- Death Hawk #1, cover art by Dave Dorman

Publication information
- Publisher: Adventure Publications
- First appearance: Star Rangers #2 (1987)
- Created by: Mark Ellis (writer)

In-story information
- Species: Human
- Partnerships: Cyke (protosymbiote)

= Death Hawk =

Fictional comic book character

Death Hawk is a fictional American comic book character, a self-styled salvage expert in the 25th century. The character starred in a namesake, three-issue series published by Adventure Publications from 1987 to 1988, created and written by Mark Ellis. He first appeared in a five-page back-up feature in Star Rangers #2–3, by the same writer.

==Publication history==
Death Hawk ran three issues cover-dated May to November 1988. The first issue was pencilled by artist Adam Hughes, succeeded with issue #2 by Rik Levins. The first two issues featured painted covers by Dave Dorman, the third by Steve Hickman.

Death Hawk was canceled after the third issue when the publisher went out of business. A fourth issue was completed but went unpublished at the time.

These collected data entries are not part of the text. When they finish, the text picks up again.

import Literature.NumberTheory.LFunctions.RodgersTaoAsymptotics
import HarnessLib

/-!
# Rodgers–Tao 2020, §2 p. 19: `H_t(x − iy) = (½ + O_C(log₊² x/x)) Q_{t,1}` — the assembly step

Topic: NumberTheory/LFunctions (trunk T-ANT). Companion ("Proofs") file of
`Literature.NumberTheory.LFunctions.RodgersTaoAsymptotics` (B. Rodgers, T. Tao, *The de
Bruijn–Newman constant is non-negative*, Forum Math. Pi 8 (2020) e6, §2, proof of Lemma 2.1 =
FMP Lemma 4, pp. 17–19), cell rh-crit C3, rt-lead ruling (39)(c) piece [R4] of the R19 programme
(`rodgersTao_H_eq_half_Q_one` ⟸ Lemmas 2.3–2.4, (22), (18), (36)).

RH-FREE CONTENT, a reduction theorem (0 definitions, 0 facts). The source finishes the proof of
Lemma 2.1 for `t < 0` (FMP p. 19) with «Inserting these bounds into (18), we conclude that
`H_t(x − iy) = (½ + O_C(log₊² x / x)) Q_{t,1}`», the "bounds" being the per-`n` estimates of the
summands `Q_{t,n}`, `n ≥ 2`, of (18)/(32) `H_t(x − iy) = ½ ∑_{n ≥ 1} Q_{t,n}` obtained on pp. 17–19
in the two regimes (33) `n ≤ x exp(100 x^{1/2}/|t|)` («the `2 ≤ n ≤ …` terms sum to
`O(|Q_{t,1}|/x)`») and `n > x exp(100 x^{1/2}/|t|)` («`∑_{n > …} Q_{t,n} ≪ exp(−100x/|t|)`, which is
certainly `O(|Q_1|/x)`»), together with (36) `|Q_{t,1}| = (2π² + O_C(x^{-1/2}))(x/4π)^{(9+y)/4} J_t`.

This file proves exactly that insertion step, `rodgersTao_H_eq_half_Q_one_of_Q_bounds`: from
(18) = `rodgersTao_H_hasSum_Q`, (36) = `rodgersTao_Q_one_asymp`, and per-`n` bounds of the shape
`‖Q_{t,n}‖ ≤ M · (x/4π)^{(9+y)/4} J_t(x) · n⁻² · x⁻²` for `n ≥ 2` (the common output shape of the
two regimes in the R19 architecture of rt-t6 g3, who proves them from Lemmas 2.3–2.4 and (22) in
`RodgersTaoTailSumProofs.lean`), conclude the typed p. 19 display `rodgersTao_H_eq_half_Q_one`.
The bookkeeping: `‖2H_t(x − iy) − Q_{t,1}‖ ≤ ∑_{n ≥ 2} ‖Q_{t,n}‖ ≤ M T (π²/6 − 1)/x²`
(`T := (x/4π)^{(9+y)/4} J_t`, `∑_{n ≥ 2} n⁻² = π²/6 − 1` from `hasSum_zeta_two`), and (36) gives
`‖Q_{t,1}‖ ≥ π² T` once `A₃₆/√x ≤ π²`; finally `1/(12 x²) ≤ log₊² x / x` for `x ≥ 1`
(`log₊ x ≥ log 2 > ½`). The constants: `C' := max(C'₃₆, C'_B)`,
`C'' := max(C''₃₆, C''_B, 1, (A₃₆/π²)²)`, `A := M`.

WHAT THIS IS NOT: a summation/bookkeeping lemma inside Rodgers–Tao's RH-free asymptotic for
`H_t`, `t < 0`; bears_on N-C/N-P (COLUMN 3 DBN); nothing here bears on the truth of RH.

## References

* [RodgersTaoFMP2020] B. Rodgers, T. Tao, *The de Bruijn–Newman constant is non-negative*, Forum
  Math. Pi 8 (2020), e6, doi:10.1017/fmp.2020.6 (= arXiv:1801.05914v5) — §2 eq. (18) p. 11 =
  (32) p. 17; eq. (36) p. 18; proof of Lemma 2.1, last displays, p. 19.
-/

noncomputable section

open Complex Real Set

namespace Literature.NumberTheory.LFunctions

/-! ## Summation bookkeeping -/

/-- `∑_{n ≥ 0} 1/(n+2)² = π²/6 − 1`. [folklore] -/
private theorem rtts_hasSum_inv_sq_add_two :
    HasSum (fun n : ℕ ↦ (1 : ℝ) / ((n : ℝ) + 2) ^ 2) (π ^ 2 / 6 - 1) := by
  have h := (hasSum_nat_add_iff' (f := fun n : ℕ ↦ (1 : ℝ) / (n : ℝ) ^ 2) 2).mpr hasSum_zeta_two
  have h2 : ∑ i ∈ Finset.range 2, (1 : ℝ) / (i : ℝ) ^ 2 = 1 := by
    simp [Finset.sum_range_succ]
  rw [h2] at h
  have h3 : (fun n : ℕ ↦ (1 : ℝ) / ((n : ℝ) + 2) ^ 2) =
      fun n : ℕ ↦ (1 : ℝ) / ((n + 2 : ℕ) : ℝ) ^ 2 := by
    funext n
    simp only [Nat.cast_add, Nat.cast_ofNat]
  rw [h3]
  exact h

/-- The tail estimate behind «Inserting these bounds into (18)» (FMP p. 19): if
`2H = ∑_{n ≥ 1} Q_n` and `‖Q_n‖ ≤ B/n²` for `n ≥ 2`, then `‖H − Q_1/2‖ ≤ B (π²/6 − 1)/2`.
[cite: RodgersTaoFMP2020, §2 proof of Lemma 2.1, p. 19 («Inserting these bounds into (18)»)] -/
theorem rodgersTao_norm_sub_half_le_of_hasSum {Q : ℕ → ℂ} {H : ℂ} {B : ℝ}
    (hH : HasSum (fun n : ℕ ↦ Q (n + 1)) (2 * H))
    (hB : ∀ n : ℕ, 2 ≤ n → ‖Q n‖ ≤ B / (n : ℝ) ^ 2) :
    ‖H - Q 1 / 2‖ ≤ B * (π ^ 2 / 6 - 1) / 2 := by
  -- shift the series by one more term: `∑_{n ≥ 0} Q (n + 2) = 2H − Q 1`
  have h1 : HasSum (fun n : ℕ ↦ Q (n + 2)) (2 * H - Q 1) := by
    have h := (hasSum_nat_add_iff' (f := fun n : ℕ ↦ Q (n + 1)) 1).mpr hH
    simpa [Finset.sum_range_one] using h
  have h2 : HasSum (fun n : ℕ ↦ B * (1 / ((n : ℝ) + 2) ^ 2)) (B * (π ^ 2 / 6 - 1)) :=
    rtts_hasSum_inv_sq_add_two.mul_left B
  have h3 : ‖2 * H - Q 1‖ ≤ B * (π ^ 2 / 6 - 1) := by
    refine h1.norm_le_of_bounded h2 fun n ↦ ?_
    have h := hB (n + 2) (by omega)
    calc ‖Q (n + 2)‖ ≤ B / ((n + 2 : ℕ) : ℝ) ^ 2 := h
      _ = B * (1 / ((n : ℝ) + 2) ^ 2) := by push_cast; ring
  have h4 : H - Q 1 / 2 = (1 / 2 : ℂ) * (2 * H - Q 1) := by ring
  rw [h4, norm_mul]
  have h5 : ‖(1 / 2 : ℂ)‖ = 1 / 2 := by
    rw [show (1 / 2 : ℂ) = ((1 / 2 : ℝ) : ℂ) by push_cast; ring, Complex.norm_real]
    norm_num
  rw [h5]
  linarith

/-- From (36): once `A/√x ≤ π²`, `|‖Q_1‖/T − 2π²| ≤ A/√x` with `T > 0` forces `T ≤ ‖Q_1‖/π²`.
[folklore] -/
private theorem rtts_le_norm_div_pi_sq_of_abs_le {q T A x : ℝ} (hT : 0 < T)
    (h : |q / T - 2 * π ^ 2| ≤ A / Real.sqrt x) (hx : A / Real.sqrt x ≤ π ^ 2) :
    T ≤ q / π ^ 2 := by
  have hπ : 0 < π ^ 2 := by positivity
  have h1 : π ^ 2 ≤ q / T := by
    have := (abs_le.mp h).1
    linarith
  rw [le_div_iff₀ hπ]
  have h2 := (le_div_iff₀ hT).mp h1
  linarith

/-- `1/(12 x²) ≤ log₊² x / x` for `x ≥ 1` (`log₊ x ≥ log 2 > ½`). [folklore] -/
private theorem rtts_inv_sq_le_logPlus_sq_div {x : ℝ} (hx : 1 ≤ x) :
    1 / (12 * x ^ 2) ≤ logPlus x ^ 2 / x := by
  have hx0 : 0 < x := by linarith
  have hL : 1 / 2 ≤ logPlus x := by
    have h1 := log_two_le_logPlus x
    have h2 := Real.log_two_gt_d9
    linarith
  have hL2 : 1 / 4 ≤ logPlus x ^ 2 := by nlinarith
  rw [div_le_div_iff₀ (by positivity) hx0]
  nlinarith

/-! ## The assembly step (FMP p. 19) -/

/-- RH-FREE CONTENT — Rodgers–Tao 2020, §2, proof of Lemma 2.1, last display (FMP p. 19):
«Inserting these bounds into (18), we conclude that `H_t(x − iy) = (½ + O_C(log²₊ x/x)) Q_{t,1}`»,
as a reduction: the typed display `rodgersTao_H_eq_half_Q_one` FOLLOWS from (18)/(32)
(`rodgersTao_H_hasSum_Q`), (36) (`rodgersTao_Q_one_asymp`) and per-`n` bounds
`‖Q_{t,n}‖ ≤ M (x/4π)^{(9+y)/4} J_t(x) n⁻² x⁻²` (`n ≥ 2`, `y = κ log₊ x`, `C' ≤ κ ≤ C`, `x ≥ C''`,
`−T₀ ≤ t < 0`) — the common shape of the source's two regimes («the `2 ≤ n ≤ x exp(100x^{1/2}/|t|)`
terms sum to `O(|Q_{t,1}|/x)`», «`∑_{n > x exp(100 x^{1/2}/|t|)} Q_{t,n} ≪ exp(−100x/|t|)` … which
is certainly `O(|Q_1|/x)`», p. 19). Constants: `C' := max(C'₃₆, C'_B)`,
`C'' := max(C''₃₆, C''_B, 1, (A₃₆/π²)²)`, `A := M`; the printed `log₊² x/x` is generous (the
bounds give `O_C(1/x²)` relative error at this step).
[cite: RodgersTaoFMP2020, §2 proof of Lemma 2.1, last display p. 19; eq. (18) p. 11, (32) p. 17, (36) p. 18] -/
theorem rodgersTao_H_eq_half_Q_one_of_Q_bounds
    (hQ : rodgersTao_H_hasSum_Q) (h36 : rodgersTao_Q_one_asymp)
    (hB : ∀ T₀ : ℝ, ∃ C' : ℝ, 0 < C' ∧ ∀ C : ℝ, ∃ C'' M : ℝ, 0 < C'' ∧ 0 < M ∧
      ∀ t ∈ Ico (-T₀) 0, ∀ x : ℝ, C'' ≤ x → ∀ κ ∈ Icc C' C, ∀ n : ℕ, 2 ≤ n →
        ‖rodgersTaoQ t n x (κ * logPlus x)‖ ≤
          M * ((x / (4 * π)) ^ ((9 + κ * logPlus x) / 4) * rodgersTaoJ t x) /
            ((n : ℝ) ^ 2 * x ^ 2)) :
    rodgersTao_H_eq_half_Q_one := by
  intro T₀
  obtain ⟨C'₁, hC'₁, h36'⟩ := h36 T₀
  obtain ⟨C'₂, -, hB'⟩ := hB T₀
  refine ⟨max C'₁ C'₂, lt_max_of_lt_left hC'₁, fun C ↦ ?_⟩
  obtain ⟨C''₁, A₁, hC''₁, hA₁, h1⟩ := h36' C
  obtain ⟨C''₂, M, -, hM, h2⟩ := hB' C
  refine ⟨max (max C''₁ C''₂) (max 1 ((A₁ / π ^ 2) ^ 2)), M,
    lt_max_of_lt_left (lt_max_of_lt_left hC''₁), hM, ?_⟩
  intro t ht x hx κ hκ
  have hx₁ : C''₁ ≤ x := le_trans (le_max_left _ _) (le_trans (le_max_left _ _) hx)
  have hx₂ : C''₂ ≤ x := le_trans (le_max_right _ _) (le_trans (le_max_left _ _) hx)
  have hx1 : 1 ≤ x := le_trans (le_max_left _ _) (le_trans (le_max_right _ _) hx)
  have hxA : (A₁ / π ^ 2) ^ 2 ≤ x := le_trans (le_max_right _ _) (le_trans (le_max_right _ _) hx)
  have hx0 : 0 < x := by linarith
  have hκ₁ : κ ∈ Icc C'₁ C := ⟨le_trans (le_max_left _ _) hκ.1, hκ.2⟩
  have hκ₂ : κ ∈ Icc C'₂ C := ⟨le_trans (le_max_right _ _) hκ.1, hκ.2⟩
  set y : ℝ := κ * logPlus x with hy
  set T : ℝ := (x / (4 * π)) ^ ((9 + y) / 4) * rodgersTaoJ t x with hT
  have hT0 : 0 < T := mul_pos (Real.rpow_pos_of_pos (by positivity) _) (rodgersTaoJ_pos t hx0)
  -- (36): `T ≤ ‖Q_{t,1}‖/π²` once `A₁/√x ≤ π²`
  have hπ2 : 0 < π ^ 2 := by positivity
  have hsqrt : A₁ / Real.sqrt x ≤ π ^ 2 := by
    have hs : A₁ / π ^ 2 ≤ Real.sqrt x := by
      rw [show A₁ / π ^ 2 = Real.sqrt ((A₁ / π ^ 2) ^ 2) by
        rw [Real.sqrt_sq (div_nonneg hA₁.le hπ2.le)]]
      exact Real.sqrt_le_sqrt hxA
    have hs0 : 0 < Real.sqrt x := Real.sqrt_pos.mpr hx0
    rw [div_le_iff₀ hs0]
    have := (div_le_iff₀ hπ2).mp hs
    linarith
  have hTQ : T ≤ ‖rodgersTaoQ t 1 x y‖ / π ^ 2 :=
    rtts_le_norm_div_pi_sq_of_abs_le hT0 (h1 t ht x hx₁ κ hκ₁) hsqrt
  -- (18) and the per-`n` bounds: `‖H − Q_1/2‖ ≤ (M T/x²)(π²/6 − 1)/2`
  have hsum : HasSum (fun n : ℕ ↦ rodgersTaoQ t (n + 1) x y)
      (2 * deBruijnH t (rodgersTaoZ x κ)) := hQ t ht.2 x y
  have hbound : ∀ n : ℕ, 2 ≤ n → ‖rodgersTaoQ t n x y‖ ≤ M * T / x ^ 2 / (n : ℝ) ^ 2 := by
    intro n hn
    have h := h2 t ht x hx₂ κ hκ₂ n hn
    have hn0 : (0 : ℝ) < (n : ℝ) ^ 2 := by positivity
    calc ‖rodgersTaoQ t n x y‖ ≤ M * T / ((n : ℝ) ^ 2 * x ^ 2) := h
      _ = M * T / x ^ 2 / (n : ℝ) ^ 2 := by
        field_simp
  have hmain :=
    rodgersTao_norm_sub_half_le_of_hasSum (Q := fun n : ℕ ↦ rodgersTaoQ t n x y) hsum hbound
  -- numerics: `(π²/6 − 1)/2 ≤ 1/(12 π²) · π²`… precisely `(π²/6 − 1)/(2π²) ≤ 1/12`
  have hQ1 : 0 ≤ ‖rodgersTaoQ t 1 x y‖ := norm_nonneg _
  calc ‖deBruijnH t (rodgersTaoZ x κ) - rodgersTaoQ t 1 x y / 2‖
      ≤ M * T / x ^ 2 * (π ^ 2 / 6 - 1) / 2 := hmain
    _ ≤ M * (‖rodgersTaoQ t 1 x y‖ / π ^ 2) / x ^ 2 * (π ^ 2 / 6 - 1) / 2 := by
        have hc : 0 ≤ π ^ 2 / 6 - 1 := by nlinarith [Real.pi_gt_three]
        gcongr
    _ = M * ‖rodgersTaoQ t 1 x y‖ * ((1 / 12 - 1 / (2 * π ^ 2)) / x ^ 2) := by
        field_simp
        ring
    _ ≤ M * ‖rodgersTaoQ t 1 x y‖ * (1 / (12 * x ^ 2)) := by
        have h12 : (1 / 12 - 1 / (2 * π ^ 2)) / x ^ 2 ≤ 1 / (12 * x ^ 2) := by
          rw [div_le_div_iff₀ (by positivity) (by positivity)]
          have : 0 < 1 / (2 * π ^ 2) := by positivity
          nlinarith
        exact mul_le_mul_of_nonneg_left h12 (mul_nonneg hM.le hQ1)
    _ ≤ M * ‖rodgersTaoQ t 1 x y‖ * (logPlus x ^ 2 / x) :=
        mul_le_mul_of_nonneg_left (rtts_inv_sq_le_logPlus_sq_div hx1) (mul_nonneg hM.le hQ1)
    _ = M * (logPlus x ^ 2 / x) * ‖rodgersTaoQ t 1 x y‖ := by ring

/-- The same assembly with the per-`n` bounds supplied SEPARATELY in the source's two regimes
(33) `πn² ≤ x exp(100 x^{1/2}/|t|)` (FMP p. 17: «the `2 ≤ n ≤ x exp(100 x^{1/2}/|t|)` terms», via
Lemma 2.3 (ii)) and `πn² > x exp(100 x^{1/2}/|t|)` (p. 19: «Suppose now that `n > x exp(100
x^{1/2}/|t|)` … apply Lemma 2.3 (iii) with `b = πn²`»), each with its own thresholds and constant
(the cut is written with `b = πn²` as in Lemma 2.3 (ii)/(iii), `b ≤ x exp(100 x^{1/2}/|t|)`): the
two clauses are merged (`C' := max`, `C'' := max`, `M := max`) and fed to
`rodgersTao_H_eq_half_Q_one_of_Q_bounds`.
[cite: RodgersTaoFMP2020, §2 eq. (33) p. 17 and proof of Lemma 2.1 last display p. 19] -/
theorem rodgersTao_H_eq_half_Q_one_of_Q_bounds_regimes
    (hQ : rodgersTao_H_hasSum_Q) (h36 : rodgersTao_Q_one_asymp)
    (hB₂ : ∀ T₀ : ℝ, ∃ C' : ℝ, 0 < C' ∧ ∀ C : ℝ, ∃ C'' M : ℝ, 0 < C'' ∧ 0 < M ∧
      ∀ t ∈ Ico (-T₀) 0, ∀ x : ℝ, C'' ≤ x → ∀ κ ∈ Icc C' C, ∀ n : ℕ, 2 ≤ n →
        π * (n : ℝ) ^ 2 ≤ x * Real.exp (100 * Real.sqrt x / |t|) →
        ‖rodgersTaoQ t n x (κ * logPlus x)‖ ≤
          M * ((x / (4 * π)) ^ ((9 + κ * logPlus x) / 4) * rodgersTaoJ t x) /
            ((n : ℝ) ^ 2 * x ^ 2))
    (hB₃ : ∀ T₀ : ℝ, ∃ C' : ℝ, 0 < C' ∧ ∀ C : ℝ, ∃ C'' M : ℝ, 0 < C'' ∧ 0 < M ∧
      ∀ t ∈ Ico (-T₀) 0, ∀ x : ℝ, C'' ≤ x → ∀ κ ∈ Icc C' C, ∀ n : ℕ, 2 ≤ n →
        x * Real.exp (100 * Real.sqrt x / |t|) < π * (n : ℝ) ^ 2 →
        ‖rodgersTaoQ t n x (κ * logPlus x)‖ ≤
          M * ((x / (4 * π)) ^ ((9 + κ * logPlus x) / 4) * rodgersTaoJ t x) /
            ((n : ℝ) ^ 2 * x ^ 2)) :
    rodgersTao_H_eq_half_Q_one := by
  refine rodgersTao_H_eq_half_Q_one_of_Q_bounds hQ h36 fun T₀ ↦ ?_
  obtain ⟨C'₂, hC'₂, h₂⟩ := hB₂ T₀
  obtain ⟨C'₃, -, h₃⟩ := hB₃ T₀
  refine ⟨max C'₂ C'₃, lt_max_of_lt_left hC'₂, fun C ↦ ?_⟩
  obtain ⟨C''₂, M₂, hC''₂, hM₂, h₂'⟩ := h₂ C
  obtain ⟨C''₃, M₃, -, hM₃, h₃'⟩ := h₃ C
  refine ⟨max C''₂ C''₃, max M₂ M₃, lt_max_of_lt_left hC''₂, lt_max_of_lt_left hM₂, ?_⟩
  intro t ht x hx κ hκ n hn
  have hx0 : 0 < x := lt_of_lt_of_le (lt_max_of_lt_left hC''₂) hx
  have hT : 0 ≤ ((x / (4 * π)) ^ ((9 + κ * logPlus x) / 4) * rodgersTaoJ t x) /
      ((n : ℝ) ^ 2 * x ^ 2) :=
    div_nonneg (mul_pos (Real.rpow_pos_of_pos (by positivity) _) (rodgersTaoJ_pos t hx0)).le
      (by positivity)
  rcases le_or_gt (π * (n : ℝ) ^ 2) (x * Real.exp (100 * Real.sqrt x / |t|)) with hle | hlt
  · have h := h₂' t ht x (le_trans (le_max_left _ _) hx) κ
      ⟨le_trans (le_max_left _ _) hκ.1, hκ.2⟩ n hn hle
    calc ‖rodgersTaoQ t n x (κ * logPlus x)‖
        ≤ M₂ * ((x / (4 * π)) ^ ((9 + κ * logPlus x) / 4) * rodgersTaoJ t x) /
            ((n : ℝ) ^ 2 * x ^ 2) := h
      _ = M₂ * (((x / (4 * π)) ^ ((9 + κ * logPlus x) / 4) * rodgersTaoJ t x) /
            ((n : ℝ) ^ 2 * x ^ 2)) := by ring
      _ ≤ max M₂ M₃ * (((x / (4 * π)) ^ ((9 + κ * logPlus x) / 4) * rodgersTaoJ t x) /
            ((n : ℝ) ^ 2 * x ^ 2)) := mul_le_mul_of_nonneg_right (le_max_left _ _) hT
      _ = _ := by ring
  · have h := h₃' t ht x (le_trans (le_max_right _ _) hx) κ
      ⟨le_trans (le_max_right _ _) hκ.1, hκ.2⟩ n hn hlt
    calc ‖rodgersTaoQ t n x (κ * logPlus x)‖
        ≤ M₃ * ((x / (4 * π)) ^ ((9 + κ * logPlus x) / 4) * rodgersTaoJ t x) /
            ((n : ℝ) ^ 2 * x ^ 2) := h
      _ = M₃ * (((x / (4 * π)) ^ ((9 + κ * logPlus x) / 4) * rodgersTaoJ t x) /
            ((n : ℝ) ^ 2 * x ^ 2)) := by ring
      _ ≤ max M₂ M₃ * (((x / (4 * π)) ^ ((9 + κ * logPlus x) / 4) * rodgersTaoJ t x) /
            ((n : ℝ) ^ 2 * x ^ 2)) := mul_le_mul_of_nonneg_right (le_max_right _ _) hT
      _ = _ := by ring

end Literature.NumberTheory.LFunctions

In September 2008, Ellis' Millennial Concepts (with Transfuzion Publishing) published a 128-page trade paperback, Death Hawk: The Soulworm Saga Volume One, that collected the published Death Hawk stories and the previously unpublished fourth issue. It included never-before seen incidental art by Darryl Banks, Jim Mooney and Robert Lewis.

In October 2019, graphic novel publisher Markosia released Death Hawk: The Complete Saga, in hardcover, trade paperback and digital editions with a new full-length story by artist Jeff Slemons.

==Fictional character biography==
The 25th century as presented in Death Hawk and its companion series Star Rangers was a dystopia of Solar System-spanning corporations that held the true power behind the centralized government of the Sol 9 Commonwealth. His true name revealed, the protagonist was the surviving member of a group of corporate outcasts who called themselves the Death Hawks. When the group was betrayed by one of their own, Death Hawk escaped in his 50-year-old spaceship the Peregrine. With the aid of his bio-engineered sidekick, Cyke, Death Hawk traveled the spaceways eluding arrest warrants and creditors, his eye always out for ways to keep his salvage business going — often when legality was questionable.

Cyke, described as an "intelligent blob of goo", was a telepathic protosymbiote produced by the Biotek Corporation. Although Death Hawk is referred to Cyke as "he", the creature was sexless, but it possessed the ability to morph into a variety of sizes and shapes. Not only was Cyke extremely intelligent, but was also far more knowledgeable than his human partner and wasn't above reminding Death Hawk of the fact.

The story arc "The Soulworm Saga" revolved around the quest for a mythical alien object of immense power.

Other characters included:
- Brigid O'Shaunessy/Vanessa Bouvier, a beautiful con artist who claimed to be an exo-archeologist.
- R'yex, an Arcturan mercenary who first opposed Death Hawk then out of necessity joined forces with him.
- Anton Chane, a director of the mysterious Biotek Corporation, whose agenda has far-reaching implications for the evolution of humanity.
- Takaun, one of the "high daimyos" of the Sol 9 Shogunate, who was just as crafty as Chane and as greedy as R'yex, but in his own way.